Explain the Final Remark Phase of CMS
This is the second and last stop-the-world phase during the event. The goal of this
stop-the-world phase is to finalize marking all live objects in the Old Generation. This means traversing the Old
Generation starting from the roots determined in the same way as during the Initial Mark plus the so-called “dirty”
objects, i.e. the ones that had modifications to their fields during the concurrent phases.
Usually CMS tries to run final remark phase when Young Generation is as empty as possible in order to eliminate
the possibility of several stop-the-world phases happening back-to-back
Explain GC Logs of Concurrent Sweep Phase of CMS
2015-05-26T16:23:08.458-0200: 65.56: [CMS-concurrent-sweep-start]
2015-05-26T16:23:08.485-0200: 65.588: [CMS-concurrent-sweep: 0.027/0.027 secs`]
- CMS-concurrent-sweep – Phase of the collection “Concurrent Sweep” in this occasion, sweeping
unmarked and thus unused objects to reclaim space. - 0.027/0.027 secs – Duration of the phase showing elapsed time and wall clock time correspondingly.

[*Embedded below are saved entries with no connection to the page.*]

/-!
# `Balaban1983to89.B6Cor28HolderEntryKLevelV1` — T. Bałaban, *Propagators and renormalization transformations for lattice gauge theories. II*,
Comm. Math. Phys. **96** (1984) 223–250 [Balaban1984PropagatorsII], **Corollary 2.8, the HÖLDER entry `‖(ζ∇H)(·, c)‖_α` of (2.151) p. 249 AT k LEVELS
for the genuine `H = GQ*(QGQ*)⁻¹ = GE ∘ QsE ∘ EE (domT hN D hk)` — ITS PAIR DIFFERENCES `(∇_νHe_c)(x) − (∇_νHe_c)(x′)`, MODULO the k-level (2.137)₁
majorant of the pair AND the level-weighted (2.147)** on ROUTE V's V1 torus (B6-CLOSURE §5 item 20, first file; owner r03): the composition step
`B6Cor28KLevelV1.comp_entry_le` («Prop. 2.6 ∘ Prop. 2.7 via Lemma 2.1», generic in the left factor) for the LEFT FACTOR `T = P_{x,x′}·∇_νG`
(`pairOp x x′ * DV ν c_f * onFun GE`, p22's pair-difference operator `B6HolderPairMemberV1.pairOp` of the Hölder quotient (1.109)) fed with a DISPLAYED
(2.137)₁-type majorant `F(y)·e^{−δ₃d_T(y,y′)}` of that left factor and (2.149) modulo (2.147) (`B6Prop27KLevelV1.prop27_kLevel`, p368756).  The two
displayed inputs are discharged by name in the sequel: the majorant by p22's k-level (2.137)₁ `B6Ineq2137GradKLevelV1.ineq2137_grad_kLevel` (kernel-clean by
concatenation 2026-08-24T02:30Z, queued; its conclusion is LITERALLY the hypothesis shape below with `F(y) = A·t^α·(L^{j(y)}η)`, rate `delta3 β (2σ)`), (2.147) by
ROUTE W part W1 (`B6QGQCoerciveKLevelV1.qgq_coercive_kLevel`, `γ := γ₀`).

HONEST FRAMING (programme rule): statement-level skeleton of published theorems with citation tags; proofs where landed; nothing here
is a claim about the Yang–Mills mass gap.

WHAT IS PRINTED (p. 249): «|H(b,c)|, |(∇H)(b,c)|, ‖(ζ∇H)(·,c)‖_α ≤ O(1)[1, (L^jη)^{−1}, (L^jη)^{−1−α}(‖ζ‖^ξ_α + |ζ|)](L^{j′}η)^{−d}e^{−δ₅d(y,c₋)}, (1.151)[sic]
b ∈ Δ(y) or supp ζ ⊂ Δ(y), y ∈ Λ_j, c₋ ∈ Λ_{j′}»; (1.109) of [4] «‖A‖_α = max_μ sup_{x,x′: |x−x′| ≤ 1} |x − x′|^{−α}|A_μ(x) − A_μ(x′)|»; p. 247 (2.137)
«‖ζ∇GJ‖_α ≤ O(1)(Lʲη)^{1−α}(‖ζ‖^ξ_α + |ζ|)e^{−δ₃d(y,y′)}|J|»; p. 248 (2.147) «⟨B, (QG_□Q*)B⟩ ≥ γ₀‖B‖²» (here level-weighted and global).  By the generic
composition step with `T = P_{x,x′}·∇_νG` and a (2.137)₁ majorant `F(y)e^{−δ₃d_T}` of it, `F(y) = A·t^α·(L^{j(y)}η)` (`t = |x − x′|/L^{j}` the dimensionless
pair parameter, `η = |c_f|⁻¹`), the surviving output ratio is `F/pref = A·t^α·(L^jη)^{−1}` — print's `(L^jη)^{−1−α}·|x − x′|_phys^α` with `|x − x′|_phys =
t·L^jη`, i.e. the third entry of (2.151) before the cut-off dressing `(‖ζ‖^ξ_α + |ζ|)` (p22's product rule `B6HolderPairMemberV1.abs_cutoff_pair_le` with the
second entry `|(∇H)(b,c)|`, left to the census file).

## WHAT THIS FILE CERTIFIES (kernel-checked, sorry-free, standard axioms; THEOREMS ONLY)

* `holderPair_entry_le`: the composition step for `T = P_{x,x′}·∇_νG` with a generic majorant `F(y)e^{−δ₃d_T}` (hypotheses as in
  `B6Cor28KLevelV1.H_entry_le`): `|(∇_νHe_c)(x) − (∇_νHe_c)(x′)| ≤ (F/pref)(y(x))·C·e^{−(1−α′)(δ/2)d_T(y(x), βc)}`;
* `ratio_holder`: `A·(w·(len(y)·|c_f|⁻¹))/pref(y) = A·w·(len(y)·|c_f|⁻¹)⁻¹` (the output ratio for `F = A·(w·(L^jη))`, `w = t^α`, p22's association);
* **`cor28_kLevel_holder_of_2137_2147`** = COROLLARY 2.8, THE PAIR DIFFERENCES OF THE HÖLDER ENTRY (2.151)₃, AT k LEVELS for the genuine `H`, MODULO a
  displayed (2.137)₁-majorant of `P_{x,x′}·∇_νG` at rate `delta3 α (2σ)` AND the level-weighted (2.147): binders of `B6Prop27KLevelV1.prop27_kLevel` VERBATIM
  (`γ > 0` free; `N₁` enlarged), `∀ γ ∃ δ₅ > 0, C ≥ 0, M₂, N₁`: for EVERY direction `ν`, pair of fine bonds `x, x′`, weight `F ≥ 0` with
  `HasMajorant (pairOp x x′ * DV ν c_f * onFun GE) (F(y)e^{−delta3 α (2σ)·d_T})`, and index bond `c`:
  `|(∇_νHe_c)(x) − (∇_νHe_c)(x′)| ≤ C·(F/pref)(y(x))·e^{−δ₅d_T(y(x), β c)}`;
* `cor28_kLevel_holder_of_2137_2147_len`: the same with `F(y) = A·(w·(len(y)·|c_f|⁻¹))`, conclusion `C·(A·w·(len(y(x))·|c_f|⁻¹)⁻¹)·e^{−δ₅d_T}` — the shape fed
  by p22's theorem (`w = t^α`).

## HONEST SCOPE

(1) TWO displayed hypotheses (binders, not vendored facts; both have named dischargers, see above): the (2.137)₁-type majorant of the pair operator and
(2.147).  The cut-off dressing `(‖ζ‖^ξ_α + |ζ|)`, the Hölder seminorm as a supremum over admissible pairs and the census typing `B6.Cor28Printed (d+1)` on this
family are NOT in this file (census file of item 20, after p22's (2.137)₁ and `B6Cor28EntriesKLevelV1` land).  (2) `d(y, c₋)` := p21's torus graph distance
(2.46) between the block `blkV1 x` and the carrier block `β c`; flat `ℓ²` entries of `H` (print's kernel `H(b,c)` carries the (2.150) weight `(L^{j(c)}η)^d`,
which cancels the census factor `(L^{j′}η)^{−d}` — as in `B6Cor28KLevelV1`).  (3) `δ₅ = (15/32)·δ₄`, `δ₄ = min(δ₃/4, (γ/A′)/(16D·c/δ₃ + 1))`, `δ₃ = delta3 α (2σ)`;
`C` ours (print: «O(1)», «δ₅» depending on `d, L`).  (4) Setting = that of `prop27_kLevel` (V1 torus, `k ≥ 2`, `M_h = L^a ≥ 8`, `R ≥ 2L²`, `P′ ≥ 5`,
`L ≥ 5` odd, `Placed`, band (2.16), `M₂ ≤ L·M_h`, `N₁ + 1 ≤ R·L·M_h`); no admissibility condition on the pair is needed HERE (it enters only through the
displayed majorant).  (5) The expansion form of `H` is not re-derived.  NOT summit progress.  Unit `lit-balaban-r03` (gen 25), 2026-08-24.
-/

namespace Literature.MathematicalPhysics.QuantumFieldTheory.Balaban1983to89.B6Cor28HolderEntryKLevelV1

open scoped InnerProductSpace
open LatticeFieldCalculus
open B6SectAOperatorsV1 (QE QsE BondIdx BondIdxSpace)
open B6SectAVectorModelV1 (GE EE)
open B6Ineq2133TwoScaleV1 (onFun onFun_apply)
open B6RandomWalk (HasMajorant delta3)
open B6MultiLevelBoxOperator (N0)
open B6MultiLevelTorusOperator (TDomains)
open B6GlobalChartV1 (PV domT blkV1)
open B6Geom246MultiLevelBox (bset)
open B6Geom246MultiLevelTorus (geomT lemma21_torus)
open B8Ineq192MultiLevelTorus (lenT_eq lenT_pos)
open B6Ineq261LevelGap (K261 K261_nonneg)
open B6Lemma21Repaired (Ineq263With)
open B6Prop26KLevelSkeletonV1 (pref pref_nonneg)
open B6Ineq2142KLevelV1 (lvl β qwt)
open B6Prop27KLevelV1 (lam card_fiber_beta_le)
open B6GradLegKLevelV1 (DV)
open B6HolderPairMemberV1 (pairOp pairOp_apply)
open B6Cor28KLevelV1 (comp_entry_le pref_pos two_le_RMh absorb_threshold theta_threshold)
open B6CubeWindowV1 (Placed GlobalBand)
open B6Cover236MultiLevelBlocks (cubes)

noncomputable section

variable {d ℓ m K : ℕ} {hd : 1 ≤ d + 1} {hL : Odd (ℓ + 1) ∧ 1 < ℓ + 1}
variable {Mh k R : ℕ} {P' : Fin (d + 1) → ℕ}

section Pair

variable (hN : ∀ μ, N0 ℓ Mh k P' μ = (PV d ℓ m K hd hL).sitesPerDir 0) (D : TDomains d ℓ Mh k P' R) (hk : k ≤ m + K)
variable {cf : ℝ} (hcf : cf ≠ 0) {w : BondIdx (domT hN D hk) → ℝ} (hw : ∀ i, 0 < w i)

/-- **THE OUTPUT RATIO OF THE HÖLDER ENTRY**: for `F = A·w·(L^jη)` (`w = t^α`), `F/pref = A·w·(L^jη)^{−1}`, i.e.
`A·w·(len(y)·|c_f|⁻¹)/pref(y) = A·w·(len(y)·|c_f|⁻¹)⁻¹` (`η = |c_f|⁻¹`) — print's `(L^jη)^{−1−α}|x − x′|_phys^α` with `|x − x′|_phys = t·L^jη`.
[cite: Balaban1984PropagatorsII, Cor. 2.8 (2.151) p.249 (the factor `(L^jη)^{−1−α}`), bookkeeping] -/
theorem ratio_holder {cf : ℝ} (hcf : cf ≠ 0) (A w : ℝ) (y : ↥(bset D.toDomains)) :
    A * (w * ((geomT D).len y * |cf|⁻¹)) / pref cf (D := D) y = A * w * ((geomT D).len y * |cf|⁻¹)⁻¹ := by
  have hcast : (((ℓ + 1 : ℕ) : ℝ)) = (ℓ : ℝ) + 1 := by push_cast; ring
  have hlen := lenT_pos (D := D) y
  have habs : 0 < |cf| := abs_pos.2 hcf
  have hpref : pref cf (D := D) y = ((geomT D).len y) ^ 2 / |cf| ^ 2 := by
    unfold pref; rw [hcast, lenT_eq, div_pow, sq_abs]
  rw [hpref]
  field_simp

open Classical in
/-- **THE PAIR DIFFERENCE OF `∇_νH` AT `(x, x′)`** (`T = P_{x,x′}·∇_νG = pairOp x x′ * DV ν c_f * onFun G` with a (2.137)₁-type majorant `F(y)·e^{−δ₃d_T}`):
by the generic composition step `B6Cor28KLevelV1.comp_entry_le`, `|(∇_νHe_c)(x) − (∇_νHe_c)(x′)| ≤ (F/pref)(y(x))·C·e^{−(1−α′)(δ/2)d_T(y(x), βc)}`.
[cite: Balaban1984PropagatorsII, Cor. 2.8 (2.151) p.249 (entry `‖(ζ∇H)(·,c)‖_α`), (2.137) p.247, (2.149) p.249, Lemma 2.1 (2.63) p.234] -/
theorem holderPair_entry_le (hk1 : 1 ≤ k) (hRM : 2 ≤ R * Mh) (hMh : 1 ≤ Mh) (hP : ∀ μ, 1 ≤ P' μ)
    {F : ↥(bset D.toDomains) → ℝ} {δ₃ Cγ δ c63 α' : ℝ} (hF : ∀ y, 0 ≤ F y) (hCγ : 0 ≤ Cγ) (hδ : 0 < δ) (hδ3 : δ ≤ δ₃)
    (ν : Fin (d + 1)) (x x' : PBond (PV d ℓ m K hd hL) 0)
    (hT : HasMajorant (g := geomT D) (blkV1 hN D) (pairOp x x' * DV (P := PV d ℓ m K hd hL) ν cf * onFun (GE (domT hN D hk) hcf hw))
      (fun y y' => F y * Real.exp (-(δ₃ * (geomT D).dist y y'))))
    (h2149 : ∀ c' c : BondIdx (domT hN D hk),
      |⟪EuclideanSpace.single c' (1 : ℝ), EE (domT hN D hk) hcf hw (EuclideanSpace.single c (1 : ℝ))⟫_ℝ| ≤
        (lam hN D hk cf c')⁻¹ * (lam hN D hk cf c)⁻¹ * (Cγ * Real.exp (-(δ * (geomT D).dist (β hN D hk c') (β hN D hk c)))))
    (hsmall : ((ℓ : ℝ) + 1) ^ (d + 3) * Real.exp (-(δ / 2 * ((R : ℝ) * (((ℓ : ℝ) + 1) * Mh) - 1))) ≤ 1)
    (h263 : Ineq263With c63 (geomT D) (δ / 2) α')
    (c : BondIdx (domT hN D hk)) :
    |(DV (P := PV d ℓ m K hd hL) ν cf ∘ₗ onFun (GE (domT hN D hk) hcf hw ∘ₗ QsE (domT hN D hk) ∘ₗ EE (domT hN D hk) hcf hw)) (Pi.single c 1) x -
      (DV (P := PV d ℓ m K hd hL) ν cf ∘ₗ onFun (GE (domT hN D hk) hcf hw ∘ₗ QsE (domT hN D hk) ∘ₗ EE (domT hN D hk) hcf hw)) (Pi.single c 1) x'| ≤
      F (blkV1 hN D x) / pref cf (blkV1 hN D x) *
        (Cγ * (2 * (((ℓ + 1 : ℕ) : ℝ)) ^ (d + 1) * Real.exp (δ₃ * ((ℓ : ℝ) + 3))) * ((ℓ : ℝ) + 1) ^ 2 * ((ℓ : ℝ) + 1) ^ (d + 3) *
          (2 * ((d : ℝ) + 1)) * c63 ^ 2) * Real.exp (-((1 - α') * (δ / 2) * (geomT D).dist (blkV1 hN D x) (β hN D hk c))) := by
  have h := comp_entry_le hN D hk hcf hw hk1 hRM hMh hP
    (T := pairOp x x' * DV (P := PV d ℓ m K hd hL) ν cf * onFun (GE (domT hN D hk) hcf hw)) (F := F) hF hCγ hδ hδ3 hT h2149 hsmall h263 c x
  -- `(P_{x,x′}·∇_νG) ∘ (Q*·(QGQ*)⁻¹) = P_{x,x′}·(∇_νG·Q*·(QGQ*)⁻¹)` and its value at `x` is the pair difference
  have heq : (pairOp x x' * DV (P := PV d ℓ m K hd hL) ν cf * onFun (GE (domT hN D hk) hcf hw)) ∘ₗ
        onFun (QsE (domT hN D hk) ∘ₗ EE (domT hN D hk) hcf hw) =
      pairOp x x' ∘ₗ (DV (P := PV d ℓ m K hd hL) ν cf ∘ₗ
        onFun (GE (domT hN D hk) hcf hw ∘ₗ QsE (domT hN D hk) ∘ₗ EE (domT hN D hk) hcf hw)) := by
    rw [B6Cor28KLevelV1.onFun_comp (GE (domT hN D hk) hcf hw) (QsE (domT hN D hk) ∘ₗ EE (domT hN D hk) hcf hw)]
    simp only [Module.End.mul_eq_comp, LinearMap.comp_assoc]
  rw [heq, LinearMap.comp_apply, pairOp_apply, if_pos rfl] at h
  exact h

end Pair

/-! ## Corollary 2.8, the pair differences of the Hölder entry (2.151)₃ at k levels, modulo (2.137)₁ and the level-weighted (2.147) -/

section Main

open B6Prop27KLevelV1 (wt)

- [Times: user=0.03 sys=0.00, real=0.03 secs] – “Times” section is less meaningful on concurrent
phases, as it is measured from the start of the concurrent marking and includes more than just the work
done for the concurrent marking
Explain GC Logs of Concurrent Reset phase of CMS
2015-05-26T16:23:08.485-0200: 65.589: [CMS-concurrent-reset-start]
2015-05-26T16:23:08.497-0200: 65.60: [CMS-concurrent-reset1: 0.012/0.012 secs]
- CMS-concurrent-reset – The phase of the collection – “Concurrent Reset” in this occasion – that is
resetting inner data structures of the CMS algorithm and preparing for the next collection. - 0.012/0.012 secs – Duration of the the phase, measuring elapsed and wall clock time respectively.
- [Times: user=0.01 sys=0.00, real=0.01 secs] – The “Times” section is less meaningful on
concurrent phases, as it is measured from the start of the concurrent marking and includes more than just
the work done for the concurrent marking.